From the properties of the Typical subspace we already have the following theorem [1]:

Theorem (Unit Probability, see [1] page 467): Suppose that we perform a typical subspace measurement of a state $\rho_{x^n}^{A^n}$ ($= \rho^{A_1}_{x_1} \otimes \cdots \otimes \rho^{A_n}_{x_n}$), with the spectral decomposition $\rho_x^A=\sum_{x} p_X(x)|x\rangle\left\langle\left. x\right|_A\right.$. Then the probability that the quantum state $\rho^{A^n}_{x^n}$ is in the typical subspace $T_{A^n}^{\delta, \rho_{x^n}^{A^n}}$ approaches one as $n$ becomes large. That is, $$\operatorname{Tr}\left\{\Pi_{A^n}^{\delta, \rho_{x^n}^{A^n}} \rho_{x^n}^{A^n}\right\} \geq 1-\varepsilon,$$ for all $\varepsilon \in(0,1), \delta>0$, and sufficiently large $n$, where the typical subspace projector $\Pi_{A^n}^\delta \equiv \sum_{x^n \in T_\delta^{X^n}}\left|x^n\right\rangle\left\langle\left. x^n\right|_{A^n}\right.$, for $\left|x^n\right\rangle$ associated with the classical sequence $x^n$ via the spectral decomposition of $\rho_x^A$.
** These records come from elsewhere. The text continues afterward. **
/-! ### `U'/U ≅ ∏_{p ∈ S} B'_(p)ˣ / B_(p)ˣ` -/

omit [Algebra ℚ D] [IsQuaternionAlgebra ℚ D] in
/-- **`[∏ B'_(p)ˣ : ∏ B_(p)ˣ] = ∏_{p ∈ S} [B'_(p)ˣ : B_(p)ˣ]`** for a finite set `S` of primes
containing those where `B_(p) ≠ B'_(p)` (ideles may be prescribed arbitrarily at finitely many
places). [cite: VignerasLNM800, Ch. III §5 Thm. 5.11 (proof); Cox2013, Thm. 7.24 (proof, (7.26))] -/
theorem relIndex_unitIdelesAt_eq_prod (S : Finset ℕ) (hS : ∀ p ∈ S, p.Prime)
    (hSB : ∀ p : ℕ, p.Prime → p ∉ S → localAt p B = localAt p B') :
    (unitIdelesAt γ B' B).relIndex (unitIdelesAt γ B' B') =
      ∏ p ∈ S, (stabCentralizer (localAt p B) γ).relIndex (stabCentralizer (localAt p B') γ) := by
  classical
  set U := unitIdelesAt γ B' B with hU
  set U' := unitIdelesAt γ B' B' with hU'
  -- the quotient `U'/U` and the local quotients, as coset spaces
  let Q : S → Type u := fun p =>
    stabCentralizer (localAt (p : ℕ) B') γ ⧸ (stabCentralizer (localAt (p : ℕ) B) γ).subgroupOf
      (stabCentralizer (localAt (p : ℕ) B') γ)
  -- the component maps
  have hcomp : ∀ (k : U') (p : S), ((k : ideleGroup γ B') : ℕ → Dˣ) p ∈ stabCentralizer (localAt (p : ℕ) B') γ :=
    fun k p => k.2 p (hS p p.2)
  let φ : U' → ∀ p : S, Q p := fun k p => QuotientGroup.mk ⟨_, hcomp k p⟩
  have hφ : ∀ k k' : U', (QuotientGroup.leftRel (U.subgroupOf U')) k k' ↔ φ k = φ k' := by
    intro k k'
    rw [QuotientGroup.leftRel_apply, Subgroup.mem_subgroupOf]
    constructor
    · intro h
      funext p
      apply QuotientGroup.eq.mpr
      rw [Subgroup.mem_subgroupOf]
      exact h p (hS p p.2)
    · intro h p hp
      by_cases hpS : p ∈ S
      · have := congrFun h ⟨p, hpS⟩
        change (QuotientGroup.mk _ : Q ⟨p, hpS⟩) = QuotientGroup.mk _ at this
        rw [QuotientGroup.eq, Subgroup.mem_subgroupOf] at this
        exact this
      · rw [hSB p hp hpS]
        exact Subgroup.mul_mem _ (Subgroup.inv_mem _ (k.2 p hp)) (k'.2 p hp)
  -- the induced map on `U'/U` is a bijection
  let Φ : (U' ⧸ U.subgroupOf U') → ∀ p : S, Q p := Quotient.lift φ fun k k' h => (hφ k k').mp h
  have hΦinj : Function.Injective Φ := by
    intro x y hxy
    induction x using Quotient.inductionOn
    induction y using Quotient.inductionOn
    exact Quotient.sound ((hφ _ _).mpr hxy)
  have hΦsurj : Function.Surjective Φ := by
    intro c
    -- representatives of the local classes, `1` outside `S`
    let k₀ : ℕ → Dˣ := fun q => if hq : q ∈ S then ((c ⟨q, hq⟩).out : Dˣ) else 1
    have hk₀ : ∀ q, k₀ q ∈ stabCentralizer (localAt q B') γ := by
      intro q
      by_cases hq : q ∈ S
      · simp only [k₀, dif_pos hq]; exact ((c ⟨q, hq⟩).out).2
      · simp only [k₀, dif_neg hq]; exact Subgroup.one_mem _
    have hk₀G : k₀ ∈ ideleGroup γ B' :=
      ⟨fun q => (hk₀ q).2, Set.finite_empty.subset fun q ⟨_, hq⟩ => hq (hk₀ q)⟩
    refine ⟨Quotient.mk _ ⟨⟨k₀, hk₀G⟩, fun q _ => hk₀ q⟩, ?_⟩
    change φ _ = c
    funext p
    have hp : k₀ p = ((c p).out : Dˣ) := by simp only [k₀, dif_pos p.2]
    change (QuotientGroup.mk ⟨k₀ p, _⟩ : Q p) = c p
    conv_rhs => rw [← (c p).out_eq]
    congr 1
    exact Subtype.ext hp
  rw [Subgroup.relIndex, Subgroup.index, Nat.card_congr (Equiv.ofBijective Φ ⟨hΦinj, hΦsurj⟩), Nat.card_pi,
    ← Finset.prod_coe_sort S]
  exact Finset.prod_congr rfl fun p _ => rfl
/-- **`totalLiftF` commutes with the differentials** when `K` is first-quadrant and the components satisfy
`d_E ≫ φ_{a',b'} = φ_{a,b'} ≫ d₁ + (-1)^{a'} φ_{a',b} ≫ d₂` (`a' = a+1`, `b' = b+1`). [cite: StacksProject, Tag 012K] -/
theorem totalLiftF_comm (h₁ : ∀ a b : ℤ, a < 0 → IsZero ((K.X a).X b)) (h₂ : ∀ a b : ℤ, b < 0 → IsZero ((K.X a).X b))
    (φ : ∀ n a b : ℤ, (E.X n ⟶ (K.X a).X b))
    (hφ : ∀ n n' a a' b b' : ℤ, n + 1 = n' → a + 1 = a' → b + 1 = b' → a' + b' = n' →
      E.d n n' ≫ φ n' a' b' = φ n a b' ≫ (K.d a a').f b' + ((a'.negOnePow : ℤˣ) : ℤ) • (φ n a' b ≫ (K.X a').d b b'))
    (n : ℤ) :
    totalLiftF K E φ n ≫ (K.total (ComplexShape.up ℤ)).d n (n + 1) = E.d n (n + 1) ≫ totalLiftF K E φ (n + 1) := by
  set T₁ : ℤ → (E.X n ⟶ (K.total (ComplexShape.up ℤ)).X (n + 1)) := fun a =>
    (φ n a (n - a) ≫ (K.d a (a + 1)).f (n - a)) ≫ K.ιTotal (ComplexShape.up ℤ) (a + 1) (n - a) (n + 1)
      (by rw [π_up_int]; omega) with hT₁
  set T₂ : ℤ → (E.X n ⟶ (K.total (ComplexShape.up ℤ)).X (n + 1)) := fun a =>
    ((a.negOnePow : ℤˣ) : ℤ) • ((φ n a (n - a) ≫ (K.X a).d (n - a) (n + 1 - a)) ≫
      K.ιTotal (ComplexShape.up ℤ) a (n + 1 - a) (n + 1) (by rw [π_up_int]; omega)) with hT₂
  have lhs : totalLiftF K E φ n ≫ (K.total (ComplexShape.up ℤ)).d n (n + 1) =
      ∑ a ∈ Finset.Icc (0 : ℤ) n, T₁ a + ∑ a ∈ Finset.Icc (0 : ℤ) n, T₂ a := by
    unfold totalLiftF
    rw [Preadditive.sum_comp, ← Finset.sum_add_distrib]
    refine Finset.sum_congr rfl fun a _ => ?_
    rw [HomologicalComplex₂.total_d, Preadditive.comp_add, Category.assoc, Category.assoc,
      HomologicalComplex₂.ι_D₁, HomologicalComplex₂.ι_D₂,
      K.d₁_eq (ComplexShape.up ℤ) (show (ComplexShape.up ℤ).Rel a (a + 1) by simp) (n - a) (n + 1)
        (by rw [π_up_int]; omega),
      K.d₂_eq (ComplexShape.up ℤ) a (show (ComplexShape.up ℤ).Rel (n - a) (n + 1 - a) by simp; omega) (n + 1)
        (by rw [π_up_int]; omega)]
    rw [hT₁, hT₂]
    dsimp only
    simp only [ComplexShape.ε₁_def, ComplexShape.ε₂_def, ComplexShape.ε_up_ℤ, one_smul, Units.smul_def,
      Preadditive.comp_zsmul, Category.assoc]
  have rhs : E.d n (n + 1) ≫ totalLiftF K E φ (n + 1) =
      ∑ a ∈ Finset.Icc (0 : ℤ) (n + 1), (φ n (a - 1) (n + 1 - a) ≫ (K.d (a - 1) a).f (n + 1 - a)) ≫
          K.ιTotal (ComplexShape.up ℤ) a (n + 1 - a) (n + 1) (by rw [π_up_int]; omega) +
        ∑ a ∈ Finset.Icc (0 : ℤ) (n + 1), T₂ a := by
    unfold totalLiftF
    rw [Preadditive.comp_sum, ← Finset.sum_add_distrib]
    refine Finset.sum_congr rfl fun a _ => ?_
    have e := hφ n (n + 1) (a - 1) a (n - a) (n + 1 - a) rfl (by omega) (by omega) (by omega)
    rw [← Category.assoc, e, Preadditive.add_comp, hT₂]
    dsimp only
    rw [Preadditive.zsmul_comp]
  rw [lhs, rhs]
  congr 1
  · -- `d₁`-terms: drop `a = 0` on the right (`K_{-1,n+1} = 0`) and shift `a ↦ a + 1`
    refine Eq.trans ?_ (Finset.sum_subset (s₁ := Finset.Icc 1 (n + 1)) (Finset.Icc_subset_Icc (by omega) le_rfl)
      fun a ha ha' => ?_)
    swap
    · have ha0 : a - 1 < 0 := by
        simp only [Finset.mem_Icc, not_and, not_le] at ha ha'; omega
      rw [(h₁ (a - 1) (n + 1 - a) ha0).eq_of_tgt (φ n (a - 1) (n + 1 - a)) 0, zero_comp, zero_comp]
    refine Finset.sum_bij' (fun a _ => a + 1) (fun a _ => a - 1) ?_ ?_ ?_ ?_ ?_
    · intro a ha; simp only [Finset.mem_Icc] at ha ⊢; omega
    · intro a ha; simp only [Finset.mem_Icc] at ha ⊢; omega
    · intro a _; omega
    · intro a _; omega
    · intro a _
      rw [hT₁]
      exact d₁Term_congr φ n (n + 1) (a + 1) (by omega) (by omega) _ _
  · -- `d₂`-terms: drop `a = n + 1` on the right (`K_{n+1,-1} = 0`)
    refine Finset.sum_subset (Finset.Icc_subset_Icc_right (by omega)) fun a ha ha' => ?_
    have hlt : n - a < 0 := by
      simp only [Finset.mem_Icc, not_and, not_le] at ha ha'; omega
    rw [hT₂]
    dsimp only
    rw [(h₂ a (n - a) hlt).eq_of_tgt (φ n a (n - a)) 0, zero_comp, zero_comp, smul_zero]

/-- **A morphism INTO the total complex from components.**  For a first-quadrant bicomplex `K` (`Kᵃᵇ = 0` for `a < 0` or
`b < 0`), a cochain complex `E` and components `φ n a b : Eⁿ ⟶ Kᵃᵇ` with `d_E ≫ φ = φ ≫ d₁ + (-1)ᵃ φ ≫ d₂` (Mathlib's total
differential `D = d₁ + ε₂ d₂`, `ε₂ (a,b) = (-1)ᵃ`), the morphism `E ⟶ Tot K` with `n`-th part `Σ_{a=0}^{n} φ n a (n-a) ≫ ι_{a,n-a}`.
[cite: StacksProject, Tag 012K] -/
def totalLift (h₁ : ∀ a b : ℤ, a < 0 → IsZero ((K.X a).X b)) (h₂ : ∀ a b : ℤ, b < 0 → IsZero ((K.X a).X b))
    (φ : ∀ n a b : ℤ, (E.X n ⟶ (K.X a).X b))
    (hφ : ∀ n n' a a' b b' : ℤ, n + 1 = n' → a + 1 = a' → b + 1 = b' → a' + b' = n' →
      E.d n n' ≫ φ n' a' b' = φ n a b' ≫ (K.d a a').f b' + ((a'.negOnePow : ℤˣ) : ℤ) • (φ n a' b ≫ (K.X a').d b b')) :
    E ⟶ K.total (ComplexShape.up ℤ) where
  f n := totalLiftF K E φ n
  comm' n m hnm := by
    obtain rfl : n + 1 = m := hnm
    exact totalLiftF_comm K E h₁ h₂ φ hφ n

/-- The parts of `totalLift` (`rfl`). [cite: StacksProject, Tag 012K] -/
@[simp] theorem totalLift_f (h₁ h₂) (φ : ∀ n a b : ℤ, (E.X n ⟶ (K.X a).X b)) (hφ) (n : ℤ) :
    (totalLift K E h₁ h₂ φ hφ).f n = totalLiftF K E φ n := rfl
import Summits.BirchSwinnertonDyer.BirchSwinnertonDyer.Theorems.GenusKolyvaginAtTwoGenusPrimitiveSupplyAtTwoPosDiscShallowOfItems
import HarnessLib

/-!
# SKELETON «strict_def2» v2 (LINE 24, ideator bsd-idea-1 g24) FOR THE RESTATED RESIDUAL ITEM `OffCutResidualAtTwoR` (stmt-BirchSwinnertonDyer-31702; was `OffCutResidualAtTwo` 25503 until rev 57)
# — the STRICT slice S3 (Δ>0, `#Sel₂(E) = 4`, every Selmer class trivial at `ℝ`) is NOT residual for the genus method:
# it carries 2-Selmer-minimal Heegner twins of Tamagawa DEFECT 2 (instrument STRICT-DEF2, job j339253: 189/189 cells, N < 5·10⁵).

Composition `OffCutResidualAtTwoR_of` concludes the ROUTE DECL `OffCutResidualAtTwoR` BY NAME from FIVE stubs and route ITEMS displayed as hypotheses
(the item form of LEAD gk2-p1's p760906 / p761509); `sorry` ONLY inside the five `stub_*`.  **BSD is NOT proved by this; no item is closed by it;
nothing here is a theorem of the tree until landed.**  NOT registered with `ledger skeleton check` (W-79; 25503 is a declared residual — adoption is the
director's / pen's decision via a rev-54 edit, see the line card `strict_def2.md`).

THE LINE.  On a STRICT cell the shallow convention (`ord₂ c(Wd) = 0`, all primes of `d_K` silent) cannot produce a minimal twin (Mazur–Rubin at
`T = {∞}` raises `dim Sel₂` from 2 to 3, kernel p755596).  A DEFECT-2 Heegner field does: `d_K` odd with exactly one IDENTITY prime `q`
(`E[2] ⊂ E(𝔽_q)`, `ord₂ c_q(Wd) = 2`) or two TRANSPOSITION primes, the rest silent; the Lagrangian count at `T = {∞, q}` gives `dim Sel₂(E^{d_K}) ∈ {1,3,5}`
and `= 1` is forced when the two Selmer classes of `E` restrict to a basis of `E(ℚ_q)/2` (Chebotarev: density 3/8 among identity primes).  With such a
twin the GK2 chain runs BY NAME — `ExactDescentAtTwo` (22138) and `MinimalTwinBSDTwo` (22985) carry no Tamagawa clause, `c(E/K)` stays odd (the ramified
prime of `K` is a prime of good reduction), so Kolyvagin exactness `#Ш(E/K)[2^∞] = 4^{M₀}` is BSD₂(E/K) at defect 2 as at defect 0 — except at two typed
places: the supply must output `ord₂ c(Wd) = 2` (stub A⁼², print-reachable) and Q4_T′ must hold at defect 2 (stub X⁼²; its lower half is the same
transposition-deep Kolyvagin-family argument as L⁺_T′, its upper half is NOT by name from the cut: the pair-sandwich budget is stated at defect 0).
The beyond-print kernel is stub C⁼² = K₄⁺-class transposition-deep `2`-primitivity at positive depth (`M₀ ≥ 1` holds on every STRICT cell by B2Q since
`Ш(E)[2] ≠ 0`; depth zero is closed in the composition by `n = 1` anyway).  The two residual stubs R₁ (no odd multiplicative prime) and R₂
(`#Sel₂(E) ∉ {1, 4}`) are the HONEST remainder, now SIGN-FREE; they are slices of the crux, not lemmas, and are what a rev-54 `OffCutResidualAtTwoR` would say.

References: [Kramer1981] Thm. 1, Prop. 3; [MazurRubin2010] §3 (Prop. 3.3, Cor. 3.4); [GrossZagier1986] Thm. I.6.3 with V.§2; [GrossLMS1991] §3 (3.3)–(3.5),
§4 (4.1); [McCallumLMS1991] §5; [Kolyvagin1989Izv] Thm. B₂; [WZhang2014] Thm. 1.1 (p ≥ 5 only); [DokchitserDokchitserAnnals2010] Thm. 1.4.
-/

set_option autoImplicit false
set_option linter.dupNamespace false -- `Summit.<P>.<Sub>` repeats `BirchSwinnertonDyer` (D-0017)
Now suppose from the same Hilbert space (i.e., $\mathcal{H}_{A^n}=\mathcal{H}_{A_1} \otimes \cdots \otimes \mathcal{H}_{A_n}$) we select any arbitrary state $\rho_{y^n}^{A^n}$ (may not be same as $\rho_{x^n}^{A^n}$), with $\rho_y^A=\sum_{y} p_Y(y)|y\rangle\left\langle\left. y\right|_A\right.$.

My question is: What is the probability of measuring this arbitrary state in the Typical subspace of the original state? $\left( \operatorname{Tr}\left\{\Pi_{A^n}^{\delta, \rho_{x^n}^{A^n}} \rho_{y^n}^{A^n}\right\} \right)$

Intuitively it should be realted somehow with the Relative Entropy and Mutual Information.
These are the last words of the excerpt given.